Mar 02, 2018
Throughout five days of snow, teams slept in care homes, took on the jobs of colleagues who could not get to the homes, and put on their snow boots to get medication and food supplies to ensure that, for residents, looking out at the snow was fun and not a problem.
The wider Care UK Residential Care Services team were on hand to help at Cavell Court, Cringleford, where the snow was five inches deep. Home manager Jennie Rodger explained: “We had just finished an internal meeting and several people from across Care UK, including the regional director and our national health and safety lead, had been staying at a local hotel. When they woke up and saw they snow, they managed to get to the home to help and they were wonderful.
“Those who were nurses and former carers found uniforms and got to work, while others made beds and helped out, which was welcome as, at 8am, not all members of our care team had been able to make it in. Other carers eventually managed to fight their way through the snow and, by 11.30am, we were back to where we would usually be, with lunch on the way and everyone up, dressed and getting on with activities.
“It is great to know that the organisation’s senior managers are committed to supporting residents and their colleagues and will roll up their sleeves to do whatever needs to be done.”
Four of the home’s night shift team stayed at the home all day, sleeping during the daytime so they would be ready to go back on duty that night. Others came to work with an overnight bag, so they could stay to ensure residents had a team onsite when they woke up. Jennie said: “We had a lovely evening. We had managed to get to a supermarket and bought pizza so that the team could all enjoy dinner together. It was a lovely evening and a real bonding experience.”

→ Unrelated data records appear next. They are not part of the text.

/-!
# Route `PhantomRMYoshida`, crux `StableYoshidaCongruence` (stmt-Langlands-13640), line
# `semistable-three-adic-anchor`: Greenberg `(0,0,1,1)` from the ordinary FILTRATION (stub `stub_greenbergOfOrdinaryFiltration`)

Two registered reshape stubs of the line `semistable-three-adic-anchor` (planner crux-plan round 2, checked skeleton
`Cruxes/StableYoshidaCongruence/Lines/semistable_three_adic_anchor.lean`; lead a2 reshape), both proved here from landed
material only:

* `stub_greenbergOfOrdinaryFiltration` — for an abelian surface `B/ℚ`, a `ℚ_p`-basis `b` of `V_p B` and its framed `H¹`
  `ρ₀` (`TateFrame`), if `V_p(B)` is ORDINARY-FILTERED at `v ∣ p` (`IsOrdinaryFilteredAt`, copied verbatim from the
  skeleton: a `Γ_{ℚ_v}`-stable plane `W` with inertia `= χ_p` on `W` and trivial on `V/W` — verbatim the conclusion of the
  Serre–Tate fact `ordinaryReduction_tateModule_filtration` at `K = ℚ`, but also the output format of SEMISTABLE ordinary
  reduction) then `ρ₀` is Greenberg-ordinary of shape `(0,0,1,1)` at `v`.  The proof is the landed proof of
  `…LevelThreeWeierstrassSwitch.stub_tateModuleGreenberg` (Theorems/…TateModuleGreenberg.lean) from its second line on —
  dualise the filtration in an adapted basis, triangularise the two commuting `2 × 2` block families over `ℚ̄_p` — with the
  filtration taken as a HYPOTHESIS instead of being obtained from Serre–Tate + good reduction.  This decouples the
  Greenberg dictionary from good reduction (the semistable line's point) and is reusable by every motivic sector.
* `stub_semistableSectorModuloLever` — the `p = 3` SEMISTABLE SECTOR THEOREM: granted the four published facts of the
  Burkhardt–Weddle sector theorem (`FaltingsFinitenessI` = route gate item stmt-Langlands-15084, Serre–Tate, the printed
  BCGP `2`–`3` switch `bcgp_switch_exists_modular_abelianSurface`, the Weil pairing — same interface and order as the landed
  `stub_bwSectorModuloFacts`, p117182) and granted THE LEVER of the line (the statement `TresRamifieSwitch` of its registered
  stub `stub_tresRamifieSwitch`, inlined verbatim as the fifth hypothesis: the semistable sibling of BCGP Lemma 9.4.2 for
  Yoshida-type `ρ̄` with a TRÈS RAMIFIÉ block at `3`, output keyed to the ordinary filtration — NOT in print, hence not a
  Literature fact), the crux holds at every datum of the SEMISTABLE SECTOR (inlined: `p = 3`, `charpoly σ · charpoly σ'`
  `𝔽₃`-rational, unramified at `2` with `P₁ P₂ ≠ (X² ± X + 2)²`; NOTHING assumed at `3`).  Proof = the skeleton's
  sorry-free chain: `semistableSwitchable_of_sector` (landed BW stubs `stub_modelFp`, `stub_symplecticFormFp`,
  `stub_localConditionsTransfer`, `stub_residualLattice`, `stub_ordinaryFrameFp`: the ordinary SHAPE at `3` is derived from
  the crux's H5-witness), the case split peu/très ramifié (`bcgp_switch_exists_modular_abelianSurface` + Serre–Tate, resp. the
  lever), then the framed `H¹` dictionary (`framedH1`, `isSymplectic_framedH1`, `hasResidualPair_of_congruence`,
  `stub_tateModuleIrreducible_of` via `faltings_tate_bijective_of_finitenessI` /
  `isSemisimpleRepresentation_rationalTateRep_of_finitenessI`, `stub_greenbergOfOrdinaryFiltration`,
  `stub_charpolyCongruence` + `stub_distinguishedTransferLocal`, automorphy from the switch).

`IsOrdinaryShapedAt` and `IsOrdinaryFilteredAt` are copied VERBATIM from the checked skeleton so that the registered
signatures elaborate identically; everything else is imported (LTWS: `IsModelOf`, `IsSwitchableAtTwo`, `TateFrame`,
`EndTrivial`, `epsBar`, `DetCond`, `CruxAt`, `AutGL4`, `Sh`; BW: the transfer stubs).  Lead prover-line-stmt-Langlands-13640-a2-0,
2026-08-16.
-/

set_option linter.dupNamespace false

At Davers Court, in Bury St. Edmunds, the residents and team were thankful for the professionalism and plucky spirit of their district nurse, who arrived with children and husband in tow. Home manager Wendy Harvey said: “She was on a day off, but she wanted to ensure that the residents had the clinical support they needed, and she knew other healthcare professionals may not have been able to get to the home. We were very grateful for her tenacity and dedication.”
The food deliveries were unable to get through to the home, so colleagues went to the local shops and braved the snow and ice to get fresh provisions in for everyone. Tilley, the home’s toy poodle, who is blind, enjoyed the sensory experience, playing in the snow, wagging her tail, and skipping up and down while residents went outside and made snowmen. Wendy, who slept at the home, said: “Cakes were bought for all the staff to say a very big thank you for braving the awful, hazardous roads. They were all wonderful and showed just what dedicated people do in the face of adversity: everyone does their very best.”
At the highest point of East Sussex, members of the team at Heather View walked to work, so treacherous were the roads. Home manager Natasha King said: “Our home is at the top of the hill and so was affected from the start of the wintery weather. I was delighted and amazed when I went to the home’s front door at 8am on Tuesday morning and found four of the team.
“They were not scheduled to work but they wanted to ensure residents and their colleagues were supported. They walked in from their homes to ensure we had sufficient people on duty, knowing that those who had to come from further away may not make it here.
“Our chef made hot chocolate for everyone who got to the home to warm them up and I set to work clearing the path. Two of our team even stayed over night to support the team and to make sure they avoided slips and trips on the way home that may have caused them to be off during the coming days.”
Natasha and her team have put in plans to ensure the home will continue to run smoothly, whatever the weather brings over the next few days.
She said: “I am very proud to have such as dedicated team who will go the extra mile whatever the weather.”